- Instructions to follow -
Among the lines of this listing, count those that include "cases" and state the count by itself.

[Opening Source data section]

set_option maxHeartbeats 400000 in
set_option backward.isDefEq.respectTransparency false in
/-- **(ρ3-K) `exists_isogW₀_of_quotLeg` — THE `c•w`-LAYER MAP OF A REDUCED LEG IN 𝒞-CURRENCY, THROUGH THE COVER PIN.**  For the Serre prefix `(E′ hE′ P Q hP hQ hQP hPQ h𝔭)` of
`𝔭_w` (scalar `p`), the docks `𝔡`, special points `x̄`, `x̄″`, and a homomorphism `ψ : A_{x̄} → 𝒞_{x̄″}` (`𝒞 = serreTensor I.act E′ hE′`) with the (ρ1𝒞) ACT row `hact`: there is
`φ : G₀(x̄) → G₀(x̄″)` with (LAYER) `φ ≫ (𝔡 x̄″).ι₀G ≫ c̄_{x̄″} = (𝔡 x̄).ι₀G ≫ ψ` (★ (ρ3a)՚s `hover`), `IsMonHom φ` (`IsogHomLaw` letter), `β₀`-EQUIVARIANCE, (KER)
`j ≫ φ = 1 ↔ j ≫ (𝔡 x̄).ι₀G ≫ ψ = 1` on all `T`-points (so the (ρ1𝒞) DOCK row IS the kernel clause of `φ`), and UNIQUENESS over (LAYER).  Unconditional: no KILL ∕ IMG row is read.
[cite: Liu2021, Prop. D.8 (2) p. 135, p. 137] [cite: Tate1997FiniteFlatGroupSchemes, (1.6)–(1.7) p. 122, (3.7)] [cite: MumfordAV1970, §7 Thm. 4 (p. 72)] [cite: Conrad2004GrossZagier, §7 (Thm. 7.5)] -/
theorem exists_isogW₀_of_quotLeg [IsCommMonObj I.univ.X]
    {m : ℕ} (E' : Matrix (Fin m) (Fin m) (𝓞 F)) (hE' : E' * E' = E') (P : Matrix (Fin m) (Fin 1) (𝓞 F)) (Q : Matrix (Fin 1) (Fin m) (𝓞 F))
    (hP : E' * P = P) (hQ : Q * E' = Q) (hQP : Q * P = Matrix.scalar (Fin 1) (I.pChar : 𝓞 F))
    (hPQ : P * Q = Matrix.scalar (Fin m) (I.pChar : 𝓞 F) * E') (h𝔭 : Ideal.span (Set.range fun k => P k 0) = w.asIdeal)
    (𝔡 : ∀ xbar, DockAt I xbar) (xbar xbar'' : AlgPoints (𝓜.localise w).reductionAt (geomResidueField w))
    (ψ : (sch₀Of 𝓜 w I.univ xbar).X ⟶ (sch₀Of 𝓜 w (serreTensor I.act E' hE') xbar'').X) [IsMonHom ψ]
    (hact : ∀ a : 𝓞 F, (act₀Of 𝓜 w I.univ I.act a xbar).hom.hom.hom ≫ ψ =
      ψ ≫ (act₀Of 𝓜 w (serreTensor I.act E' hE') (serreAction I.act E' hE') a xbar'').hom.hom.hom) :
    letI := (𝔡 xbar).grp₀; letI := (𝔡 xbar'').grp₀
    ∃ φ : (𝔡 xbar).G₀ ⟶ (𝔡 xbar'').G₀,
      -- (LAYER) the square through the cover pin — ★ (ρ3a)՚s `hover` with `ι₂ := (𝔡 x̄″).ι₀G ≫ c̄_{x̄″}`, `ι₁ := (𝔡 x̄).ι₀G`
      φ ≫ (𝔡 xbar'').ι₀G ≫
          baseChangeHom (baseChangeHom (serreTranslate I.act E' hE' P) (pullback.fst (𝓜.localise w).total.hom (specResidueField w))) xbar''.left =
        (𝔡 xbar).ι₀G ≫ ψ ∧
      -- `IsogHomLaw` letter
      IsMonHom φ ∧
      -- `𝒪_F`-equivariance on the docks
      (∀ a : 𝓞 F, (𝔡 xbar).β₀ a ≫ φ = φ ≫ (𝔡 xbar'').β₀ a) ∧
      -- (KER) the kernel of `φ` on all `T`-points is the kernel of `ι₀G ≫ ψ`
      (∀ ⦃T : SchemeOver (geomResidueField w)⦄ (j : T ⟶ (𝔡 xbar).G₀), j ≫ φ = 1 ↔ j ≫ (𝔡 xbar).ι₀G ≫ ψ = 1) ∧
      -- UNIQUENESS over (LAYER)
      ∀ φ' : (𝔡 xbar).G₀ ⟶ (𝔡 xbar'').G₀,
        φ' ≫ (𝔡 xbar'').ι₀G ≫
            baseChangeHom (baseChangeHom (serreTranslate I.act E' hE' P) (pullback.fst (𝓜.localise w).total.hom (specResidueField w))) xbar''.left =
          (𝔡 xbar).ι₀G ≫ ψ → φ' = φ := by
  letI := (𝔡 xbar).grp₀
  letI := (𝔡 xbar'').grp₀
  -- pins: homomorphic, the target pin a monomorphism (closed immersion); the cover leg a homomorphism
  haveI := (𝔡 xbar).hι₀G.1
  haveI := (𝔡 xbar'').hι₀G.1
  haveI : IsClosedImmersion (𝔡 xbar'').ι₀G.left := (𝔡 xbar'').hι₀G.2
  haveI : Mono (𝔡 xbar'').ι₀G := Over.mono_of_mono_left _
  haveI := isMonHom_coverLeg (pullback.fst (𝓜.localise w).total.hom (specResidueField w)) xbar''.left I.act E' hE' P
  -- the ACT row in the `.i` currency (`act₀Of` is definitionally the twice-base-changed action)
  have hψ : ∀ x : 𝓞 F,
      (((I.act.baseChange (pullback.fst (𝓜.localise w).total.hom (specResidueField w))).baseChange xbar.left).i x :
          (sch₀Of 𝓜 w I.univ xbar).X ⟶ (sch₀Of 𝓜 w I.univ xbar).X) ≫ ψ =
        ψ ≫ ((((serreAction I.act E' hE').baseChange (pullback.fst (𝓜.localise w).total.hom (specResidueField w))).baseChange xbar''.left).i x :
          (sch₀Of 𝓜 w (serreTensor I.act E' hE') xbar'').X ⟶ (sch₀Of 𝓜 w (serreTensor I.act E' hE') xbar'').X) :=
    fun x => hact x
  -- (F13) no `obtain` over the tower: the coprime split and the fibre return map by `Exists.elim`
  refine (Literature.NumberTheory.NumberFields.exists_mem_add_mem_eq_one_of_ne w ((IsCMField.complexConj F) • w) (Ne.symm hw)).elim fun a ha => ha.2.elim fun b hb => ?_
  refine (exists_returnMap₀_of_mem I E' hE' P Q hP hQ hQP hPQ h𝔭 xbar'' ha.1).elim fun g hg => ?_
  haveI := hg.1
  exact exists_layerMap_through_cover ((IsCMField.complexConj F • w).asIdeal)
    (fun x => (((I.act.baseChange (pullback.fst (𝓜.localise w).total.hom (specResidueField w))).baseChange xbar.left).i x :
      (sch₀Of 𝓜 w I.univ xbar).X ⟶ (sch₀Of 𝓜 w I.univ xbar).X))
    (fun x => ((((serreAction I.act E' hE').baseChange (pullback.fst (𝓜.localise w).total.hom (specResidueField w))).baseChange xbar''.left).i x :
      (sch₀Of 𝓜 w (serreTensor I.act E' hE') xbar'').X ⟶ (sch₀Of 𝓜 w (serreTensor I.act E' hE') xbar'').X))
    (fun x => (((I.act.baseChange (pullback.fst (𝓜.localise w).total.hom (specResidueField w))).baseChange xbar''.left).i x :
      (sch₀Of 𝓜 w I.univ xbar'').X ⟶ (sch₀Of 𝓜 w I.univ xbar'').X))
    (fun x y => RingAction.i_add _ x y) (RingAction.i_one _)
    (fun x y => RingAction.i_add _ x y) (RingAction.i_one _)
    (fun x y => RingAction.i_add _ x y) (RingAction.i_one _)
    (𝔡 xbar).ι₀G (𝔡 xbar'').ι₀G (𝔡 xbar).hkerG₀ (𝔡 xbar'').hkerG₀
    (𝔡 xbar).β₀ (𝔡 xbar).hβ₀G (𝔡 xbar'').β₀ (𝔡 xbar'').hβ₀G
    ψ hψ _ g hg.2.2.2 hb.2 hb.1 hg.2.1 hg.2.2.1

[Closing Source data section]
[Opening Source data section]

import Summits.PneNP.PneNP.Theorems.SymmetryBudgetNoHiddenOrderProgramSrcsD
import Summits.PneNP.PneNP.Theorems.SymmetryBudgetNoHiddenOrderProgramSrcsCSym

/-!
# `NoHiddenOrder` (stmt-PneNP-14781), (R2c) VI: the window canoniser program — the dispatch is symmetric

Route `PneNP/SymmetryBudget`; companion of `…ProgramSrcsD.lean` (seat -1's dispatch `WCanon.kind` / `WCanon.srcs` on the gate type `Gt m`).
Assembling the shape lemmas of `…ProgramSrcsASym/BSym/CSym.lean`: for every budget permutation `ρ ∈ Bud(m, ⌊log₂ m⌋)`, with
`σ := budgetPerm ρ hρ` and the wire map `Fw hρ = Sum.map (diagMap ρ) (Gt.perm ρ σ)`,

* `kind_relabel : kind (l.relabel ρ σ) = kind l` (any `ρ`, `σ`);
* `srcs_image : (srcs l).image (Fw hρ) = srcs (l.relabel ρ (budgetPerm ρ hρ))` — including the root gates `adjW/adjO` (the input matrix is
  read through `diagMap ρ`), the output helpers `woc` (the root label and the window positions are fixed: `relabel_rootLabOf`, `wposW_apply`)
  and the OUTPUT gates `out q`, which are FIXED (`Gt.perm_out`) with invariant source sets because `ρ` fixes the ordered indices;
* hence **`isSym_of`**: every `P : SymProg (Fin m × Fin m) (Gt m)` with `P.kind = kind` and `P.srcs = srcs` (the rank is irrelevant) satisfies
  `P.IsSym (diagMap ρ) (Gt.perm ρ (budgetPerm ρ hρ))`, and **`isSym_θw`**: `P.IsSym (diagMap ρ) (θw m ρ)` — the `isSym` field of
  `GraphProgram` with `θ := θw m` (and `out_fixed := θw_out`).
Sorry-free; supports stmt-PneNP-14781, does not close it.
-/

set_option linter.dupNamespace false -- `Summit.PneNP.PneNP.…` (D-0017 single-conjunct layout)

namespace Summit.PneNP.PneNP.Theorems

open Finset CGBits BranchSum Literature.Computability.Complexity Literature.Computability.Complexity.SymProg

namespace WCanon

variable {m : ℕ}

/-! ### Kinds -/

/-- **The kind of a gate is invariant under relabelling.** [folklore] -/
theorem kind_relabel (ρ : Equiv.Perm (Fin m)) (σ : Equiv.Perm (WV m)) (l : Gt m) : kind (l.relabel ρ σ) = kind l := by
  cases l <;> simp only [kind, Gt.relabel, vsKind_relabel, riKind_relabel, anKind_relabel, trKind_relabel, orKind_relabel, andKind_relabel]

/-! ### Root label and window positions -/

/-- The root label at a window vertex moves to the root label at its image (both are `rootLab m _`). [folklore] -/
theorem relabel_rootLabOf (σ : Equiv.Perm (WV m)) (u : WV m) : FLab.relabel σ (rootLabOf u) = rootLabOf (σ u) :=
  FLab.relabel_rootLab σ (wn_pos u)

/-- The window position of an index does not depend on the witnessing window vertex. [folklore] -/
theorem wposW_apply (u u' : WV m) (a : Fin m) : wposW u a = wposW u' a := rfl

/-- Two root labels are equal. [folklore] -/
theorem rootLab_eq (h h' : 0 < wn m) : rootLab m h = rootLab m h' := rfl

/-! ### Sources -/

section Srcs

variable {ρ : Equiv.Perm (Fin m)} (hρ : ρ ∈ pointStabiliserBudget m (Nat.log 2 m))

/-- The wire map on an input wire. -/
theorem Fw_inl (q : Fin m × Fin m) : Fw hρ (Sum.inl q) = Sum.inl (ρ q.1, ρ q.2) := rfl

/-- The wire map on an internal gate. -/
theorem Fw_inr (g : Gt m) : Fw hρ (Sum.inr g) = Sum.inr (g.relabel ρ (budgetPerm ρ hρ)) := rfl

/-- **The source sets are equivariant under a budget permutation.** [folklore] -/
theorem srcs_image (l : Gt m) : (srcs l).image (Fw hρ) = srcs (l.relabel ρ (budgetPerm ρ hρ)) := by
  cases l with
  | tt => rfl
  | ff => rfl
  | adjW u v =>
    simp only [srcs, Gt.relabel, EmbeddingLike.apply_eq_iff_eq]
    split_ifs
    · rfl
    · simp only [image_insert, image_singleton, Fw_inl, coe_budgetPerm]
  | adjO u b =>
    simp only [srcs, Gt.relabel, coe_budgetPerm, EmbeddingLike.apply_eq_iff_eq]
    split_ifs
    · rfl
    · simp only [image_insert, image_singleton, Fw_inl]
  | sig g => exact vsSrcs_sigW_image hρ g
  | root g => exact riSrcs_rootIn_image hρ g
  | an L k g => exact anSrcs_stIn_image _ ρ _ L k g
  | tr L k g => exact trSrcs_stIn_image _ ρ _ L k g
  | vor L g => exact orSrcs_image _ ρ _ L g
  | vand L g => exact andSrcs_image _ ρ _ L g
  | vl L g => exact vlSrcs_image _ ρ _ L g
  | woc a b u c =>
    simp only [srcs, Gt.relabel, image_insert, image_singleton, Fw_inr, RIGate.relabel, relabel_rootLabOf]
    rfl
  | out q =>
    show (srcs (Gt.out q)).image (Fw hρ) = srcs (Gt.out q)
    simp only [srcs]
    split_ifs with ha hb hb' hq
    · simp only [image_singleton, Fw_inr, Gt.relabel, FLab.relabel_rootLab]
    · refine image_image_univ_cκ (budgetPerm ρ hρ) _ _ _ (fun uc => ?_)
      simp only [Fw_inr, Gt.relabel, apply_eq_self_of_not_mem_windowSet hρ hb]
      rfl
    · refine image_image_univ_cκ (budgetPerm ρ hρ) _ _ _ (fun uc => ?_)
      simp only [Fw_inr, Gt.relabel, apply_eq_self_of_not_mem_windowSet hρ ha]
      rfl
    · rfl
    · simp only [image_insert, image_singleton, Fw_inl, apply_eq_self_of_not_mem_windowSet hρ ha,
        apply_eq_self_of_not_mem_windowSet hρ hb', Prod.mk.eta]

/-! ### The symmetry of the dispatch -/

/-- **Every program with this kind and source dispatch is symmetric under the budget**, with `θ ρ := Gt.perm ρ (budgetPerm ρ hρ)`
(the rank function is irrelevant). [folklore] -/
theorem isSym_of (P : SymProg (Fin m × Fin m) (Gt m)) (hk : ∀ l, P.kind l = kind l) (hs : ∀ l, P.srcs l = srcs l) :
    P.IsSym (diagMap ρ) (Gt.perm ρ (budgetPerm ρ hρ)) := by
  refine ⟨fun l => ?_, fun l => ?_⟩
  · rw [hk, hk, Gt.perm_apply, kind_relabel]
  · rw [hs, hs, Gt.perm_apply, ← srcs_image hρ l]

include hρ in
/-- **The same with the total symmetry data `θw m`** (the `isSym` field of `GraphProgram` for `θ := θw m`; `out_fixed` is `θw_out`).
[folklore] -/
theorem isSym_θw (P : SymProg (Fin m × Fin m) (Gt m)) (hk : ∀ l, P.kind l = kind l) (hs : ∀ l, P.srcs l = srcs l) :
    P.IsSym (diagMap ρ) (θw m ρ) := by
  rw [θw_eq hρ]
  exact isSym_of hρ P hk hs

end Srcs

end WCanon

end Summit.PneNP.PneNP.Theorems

[Closing Source data section]
[Opening Source data section]

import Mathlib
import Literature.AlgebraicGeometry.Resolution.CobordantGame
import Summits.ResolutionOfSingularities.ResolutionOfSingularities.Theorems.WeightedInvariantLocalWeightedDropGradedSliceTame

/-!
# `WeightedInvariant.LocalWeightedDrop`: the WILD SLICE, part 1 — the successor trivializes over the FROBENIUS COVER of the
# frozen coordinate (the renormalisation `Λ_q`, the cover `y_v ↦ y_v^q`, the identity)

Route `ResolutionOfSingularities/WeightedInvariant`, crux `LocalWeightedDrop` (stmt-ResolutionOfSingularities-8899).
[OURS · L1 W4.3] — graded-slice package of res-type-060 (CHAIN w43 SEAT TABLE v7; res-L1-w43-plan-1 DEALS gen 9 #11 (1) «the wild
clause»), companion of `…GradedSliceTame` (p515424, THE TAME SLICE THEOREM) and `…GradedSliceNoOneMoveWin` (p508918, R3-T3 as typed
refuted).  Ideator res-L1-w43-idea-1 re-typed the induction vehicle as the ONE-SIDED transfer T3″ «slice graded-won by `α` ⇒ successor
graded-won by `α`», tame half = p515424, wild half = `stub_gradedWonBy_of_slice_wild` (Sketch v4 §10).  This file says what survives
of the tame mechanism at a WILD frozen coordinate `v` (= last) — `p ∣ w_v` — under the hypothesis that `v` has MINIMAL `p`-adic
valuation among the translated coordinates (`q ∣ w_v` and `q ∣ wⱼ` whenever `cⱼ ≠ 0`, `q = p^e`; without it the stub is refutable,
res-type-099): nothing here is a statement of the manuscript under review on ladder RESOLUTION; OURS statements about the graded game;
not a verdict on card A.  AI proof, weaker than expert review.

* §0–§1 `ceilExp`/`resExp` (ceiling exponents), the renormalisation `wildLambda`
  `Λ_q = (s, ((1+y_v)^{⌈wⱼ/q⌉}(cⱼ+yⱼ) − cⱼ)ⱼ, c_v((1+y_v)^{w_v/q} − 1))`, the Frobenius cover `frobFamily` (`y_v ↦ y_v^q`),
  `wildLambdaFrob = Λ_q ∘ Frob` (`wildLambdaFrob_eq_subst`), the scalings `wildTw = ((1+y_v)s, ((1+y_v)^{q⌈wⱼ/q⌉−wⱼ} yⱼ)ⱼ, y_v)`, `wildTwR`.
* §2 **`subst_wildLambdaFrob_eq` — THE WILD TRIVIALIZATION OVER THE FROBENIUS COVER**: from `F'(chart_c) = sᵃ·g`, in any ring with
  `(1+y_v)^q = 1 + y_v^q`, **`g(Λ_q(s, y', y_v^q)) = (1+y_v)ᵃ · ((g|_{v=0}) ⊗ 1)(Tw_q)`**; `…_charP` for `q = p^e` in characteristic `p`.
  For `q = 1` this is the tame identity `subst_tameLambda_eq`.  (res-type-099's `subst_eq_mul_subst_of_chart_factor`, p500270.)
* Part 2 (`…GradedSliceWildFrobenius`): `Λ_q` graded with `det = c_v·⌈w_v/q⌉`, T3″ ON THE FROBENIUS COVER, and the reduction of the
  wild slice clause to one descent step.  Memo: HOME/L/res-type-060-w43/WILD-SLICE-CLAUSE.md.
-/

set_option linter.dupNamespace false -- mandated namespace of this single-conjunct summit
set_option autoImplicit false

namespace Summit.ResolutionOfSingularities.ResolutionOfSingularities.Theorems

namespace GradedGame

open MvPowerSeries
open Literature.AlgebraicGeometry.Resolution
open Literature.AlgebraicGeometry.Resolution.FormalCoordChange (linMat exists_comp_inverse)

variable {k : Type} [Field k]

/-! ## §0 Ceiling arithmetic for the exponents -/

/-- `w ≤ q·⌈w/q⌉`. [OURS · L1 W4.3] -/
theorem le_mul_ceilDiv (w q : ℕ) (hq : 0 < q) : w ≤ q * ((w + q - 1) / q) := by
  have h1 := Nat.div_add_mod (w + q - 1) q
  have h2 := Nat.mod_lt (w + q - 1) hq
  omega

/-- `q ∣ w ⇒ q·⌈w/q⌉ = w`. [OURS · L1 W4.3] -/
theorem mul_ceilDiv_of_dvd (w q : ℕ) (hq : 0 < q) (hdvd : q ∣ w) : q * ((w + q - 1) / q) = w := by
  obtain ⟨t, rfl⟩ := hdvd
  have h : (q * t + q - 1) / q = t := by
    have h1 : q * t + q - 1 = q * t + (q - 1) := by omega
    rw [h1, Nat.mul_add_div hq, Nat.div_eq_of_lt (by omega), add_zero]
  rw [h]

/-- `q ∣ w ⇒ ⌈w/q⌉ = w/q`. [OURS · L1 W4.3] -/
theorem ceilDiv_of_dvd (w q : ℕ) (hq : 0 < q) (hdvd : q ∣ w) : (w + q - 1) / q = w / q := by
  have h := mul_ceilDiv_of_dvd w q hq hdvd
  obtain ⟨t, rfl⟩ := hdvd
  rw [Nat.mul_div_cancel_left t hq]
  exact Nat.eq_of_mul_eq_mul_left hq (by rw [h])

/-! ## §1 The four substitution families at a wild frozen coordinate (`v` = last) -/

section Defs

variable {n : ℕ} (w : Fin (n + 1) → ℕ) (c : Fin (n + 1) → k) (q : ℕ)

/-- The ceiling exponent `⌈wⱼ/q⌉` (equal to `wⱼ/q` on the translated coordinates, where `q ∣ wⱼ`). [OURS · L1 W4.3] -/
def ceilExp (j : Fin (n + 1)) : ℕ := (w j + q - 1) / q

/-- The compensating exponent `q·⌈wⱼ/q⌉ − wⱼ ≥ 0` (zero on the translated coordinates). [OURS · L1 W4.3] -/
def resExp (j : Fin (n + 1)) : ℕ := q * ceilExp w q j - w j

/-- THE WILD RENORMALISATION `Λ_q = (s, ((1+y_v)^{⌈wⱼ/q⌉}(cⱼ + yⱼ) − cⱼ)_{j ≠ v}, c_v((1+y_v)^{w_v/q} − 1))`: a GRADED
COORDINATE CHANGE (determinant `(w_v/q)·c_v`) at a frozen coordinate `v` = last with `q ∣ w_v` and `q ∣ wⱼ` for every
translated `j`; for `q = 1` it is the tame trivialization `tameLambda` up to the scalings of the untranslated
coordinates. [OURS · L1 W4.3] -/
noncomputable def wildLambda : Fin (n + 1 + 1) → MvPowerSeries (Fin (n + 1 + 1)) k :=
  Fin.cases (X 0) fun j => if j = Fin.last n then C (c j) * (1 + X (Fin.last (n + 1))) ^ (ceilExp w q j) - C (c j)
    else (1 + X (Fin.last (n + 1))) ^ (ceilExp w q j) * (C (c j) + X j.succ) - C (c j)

[Closing Source data section]

- Solution for this problem -
3